What is the purpose of an import in Terraform?

Question

This question is not how to import and it's not what's the purpose of tfstate. It's what's the purpose of importing a pre-existing resource, esp. compared to just referencing the ID of the existing resource?

Terraform has the feature of terraform import. HashiCorp describes the purpose of this as:

Terraform is able to import existing infrastructure. This allows you take resources you've created by some other means and bring it under Terraform management.

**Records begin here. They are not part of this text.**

import Mathlib
import Summits.Ventures.FusionMHD.Models.CerfonFreidbergNstxLikeQHalfDefs
import HarnessLib

/-!
# Ventures/FusionMHD — Models/CerfonFreidbergNstxLikeQHalfPanels8.lean: KERNEL CHECK of panels 27, 28, 29 (of 32) of the
# certified interior safety factor `q(ψ_N = 1/2)/F` of THE Cerfon–Freidberg NSTX-like instance (twin of `…IterLikeQHalfPanels*.lean`)

HONEST FRAMING (LADDER-GRIDFUSION three columns; CF rung, F2 item R2, NSTX-like twin).  One `decide +kernel` (≈ 103 s on the farm): for
each panel `j` listed, the per-panel obligation `CFNstxLike.QHalf.PanelCert.ok` (`Models/CerfonFreidbergNstxLikeQHalfDefs.lean`) — the
Taylor-model run of `CFNstxLike.QHalf.progG` over the NSTX-like parameter box is ACCEPTED (every `log`/`sin`/`cos` composition and the `inv`
certificate), and the kernel's panel-integral enclosure of the polar `(6.35)` integrand along the approximant, the range of the flux residual
`U(ray m) − U_a/2`, the range of the approximant `m` and the range of the radial derivative `D_r(θ, m)` lie inside the integers claimed in
`panelCert8` (values read off a compiled `#eval` of the same functions, slack one unit of `2⁻⁶⁰`; probe `QProbeNF*.lean`, generator
`pub/gridfusion/models/gen-model-5/g8/mkdefsN.py`).  What these Booleans MEAN (real-number statements, uniformly over the parameter box ∋ THE
NSTX-like instance) is proved once in `Models/CerfonFreidbergNstxLikeQHalfSound.lean`.  MODELLED: analytic Cerfon–Freidberg family; `q` of a
MODEL surface — nothing about a device or stability.  No `native_decide`.  Typer/prover: gridfusion-model-5 (g8), 2026-08-27.
Citations: Freidberg 2014 §6.3.5 (6.35) [Freidberg2014]; Mahboubi–Melquiond–Sibut-Pinote 2016 §3.2 Lemma 3 [MahboubiMelquiondSibutpinote2016].
-/

namespace Summit.Ventures.FusionMHD.Models.CFNstxLike.QHalf

/-- The certificate data of panels 27, 28, 29 (NSTX-like): `inv` candidate (degree-12 fit of `(X·D_r)⁻¹` in the panel variable, scaled by
`2⁶⁰`), Taylor degree, `inv` widening `2^elog2`, and the claimed integral / residual / `m`-range / `D_r`-range integers (× `2⁶⁰`). [instance data] -/
def panelCert8 : List PanelCert := [
  { j := 27, cand := [5548015918986156032, -5576832348477629440, 21236526524973817856, -3357353090485235200, -70534138858449575936, 525580539555244867584, -2108941403893340307456, 6983590036625698062336, -18927407264842972659712, 24990696112281503137792, -1821621735354900468989952, 24729328743609512736325632, 3092167070073465172601602048],
    deg := 10, elog2 := 31, plo := 328695188373701031, phi := 328695188657263922, eta := 11685163, mlo := 681841901970973778, mhi := 708549816947109775,
    dlo := 324502817897052458, dhi := 338151456513849685 },
  { j := 28, cand := [5394322864850969600, -4265825155643673600, 20642622390295752704, -8124775220678620160, -12989209950339743744, 244980462306115944448, -1012823917948763897856, 3421794847843638312960, -10812652217920860979200, 43910794733764552425472, 2670503192416266567548928, -28482025048961595878670336, -3491998359018830458871873536],
    deg := 10, elog2 := 31, plo := 309535312637692029, phi := 309535312928515156, eta := 20286790, mlo := 663238644475090892, mhi := 683495977602662468,
    dlo := 337508554741696620, dhi := 348597763564224042 },
  { j := 29, cand := [5280920752622436352, -3000042678078606848, 19866995485461385216, -7874843509780652032, 13526695595115548672, 110844068867162324992, -483075407813582979072, 1632238062195040583680, -4014025289750643998720, -12931870345887150505984, -3460997535411686879526912, 37565789488304763938275328, 4565552635386210948822859776],
    deg := 12, elog2 := 29, plo := 295889379683979600, phi := 295889379751135339, eta := 3513058, mlo := 650342929052676450, mhi := 664736405395395163,
    dlo := 347898274528091936, dhi := 356196955287200327 }]

/-- **KERNEL CHECK** of panels 27, 28, 29 of the NSTX-like surface `ψ_N = 1/2`. -/
theorem panelCert8_ok : CFNstxLike.QHalf.panelCert8.all PanelCert.ok = true := by
  decide +kernel

end Summit.Ventures.FusionMHD.Models.CFNstxLike.QHalf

This is a great way to slowly transition infrastructure to Terraform, or to be able to be confident that you can use Terraform in the future if it potentially doesn't support every feature you need today.

I read the article about the purpose of Terraform state. It does make sense to me to track Terraform state with .tfstate files when those files are mappings back to the configurations in .tf files.

But it's still unclear to me what the purpose of a standalone .tfstate file is when it only maps to an empty resource block. If there is a resource not in terraform yet, I would typically do one of two things:

1. put the resource in terraform, tear down the resource manually and re-deploy the resource with terraform, or...
2. keep the resource un-templated, reference its resource ID as a parameter and get its metadata via a data element for terraform-managed resources that rely on it.
3. Is terraform import an alternative to those two approaches? And if so, why would you use that approach?

The only way to make changes to an imported resource (that only has an empty resource block in the .tf file and detailed state in .tfstate) is to make manual changes and then re-import into .tfstate`, right? And if so, then what's the point of tracking the state of that resource in terraform?

I'm sure there's a good reasons. Just want to understand this deeper! Thanks!

Answer 1

But it's still unclear to me what the purpose of a standalone .tfstate file is when it only maps to an empty resource block.

You wouldn't use a standalone .tfstate file. You would be using the same .tfstate file that all your other resources are in.

If there is a resource not in terraform yet, I would typically do one of two things:

1. put the resource in terraform, tear down the resource manually and re-deploy the resource with terraform, or...
2. keep the resource un-templated, reference its resource ID as a parameter and get its metadata via a data element for terraform-managed resources that rely on it.

Is terraform import an alternative to those two approaches? And if so, why would you use that approach?

Consider the case where you have a production database with terrabytes of data already load in it, and users actively performing actions that query that database 24 hours a day. Your option 1 would require some down time, possibly a lot of down time, because you would have to deal with backing up and restoring terrabytes of data. Your option 2 would never let you manage changes to your database server via Terraform. That's what the Terraform import feature solves. It lets Terraform take "full control" of resources that already exist, without having to recreate them.

I agree that if a system outage is not an issue, and if recreating a resource isn't going to take much time, using option 1 is the way to go. Option 2 is only for resources that you never want to fully manage in Terraform, which is really a separate issue from the one Terraform import solves.

Answer 2

Terraform state file is your source of truth for your cloud infrastructure. Terraform uses local state to create plans and make changes to the infrastructure. Before any terraform operation, terraform does a refresh to update the state with the real infrastructure.

Answer 3

When importing a resource with terraform import it is necessary to write the configuration block to manage it with Terraform. On the same page you linked it states:

The current implementation of Terraform import can only import resources into the state. It does not generate configuration. A future version of Terraform will also generate configuration.

Because of this, prior to running terraform import it is necessary to write manually a resource configuration block for the resource, to which the imported object will be mapped.

So to bring preexisting resources under Terraform management, you first write the resource block for it in a .tf file. Next you use terraform import to map the resource to this resource block in your .tfstate. The next time you run terraform plan, Terraform will determine what changes (if any) will need to be made upon the next terraform apply based on the resource block and the actual state of the resource.

EDIT

The "why" of terraform import is to manage resources that are previously unknown to Terraform. As you alluded to in your second bullet point, if you want metadata from a resource but do not want to change the configuration of the resource, you would use a data block and reference that in dependent resources.

When you want to manage the configuration of a resource that was provisioned outside of Terraform you use terraform import. If you tear down the resource there may be data loss or service downtime until you re-deploy with Terraform, but if you use terraform import the resource will be preserved.

The import process can be started with an empty resource block, but the attributes need to be filled out to describe the resource. You will get the benefits of terraform plan after importing, which can help you find the discrepancies between the resource block and the actual state of the resource. Once the two match up, you can continue to make additional changes to the resource like any other resource in Terraform.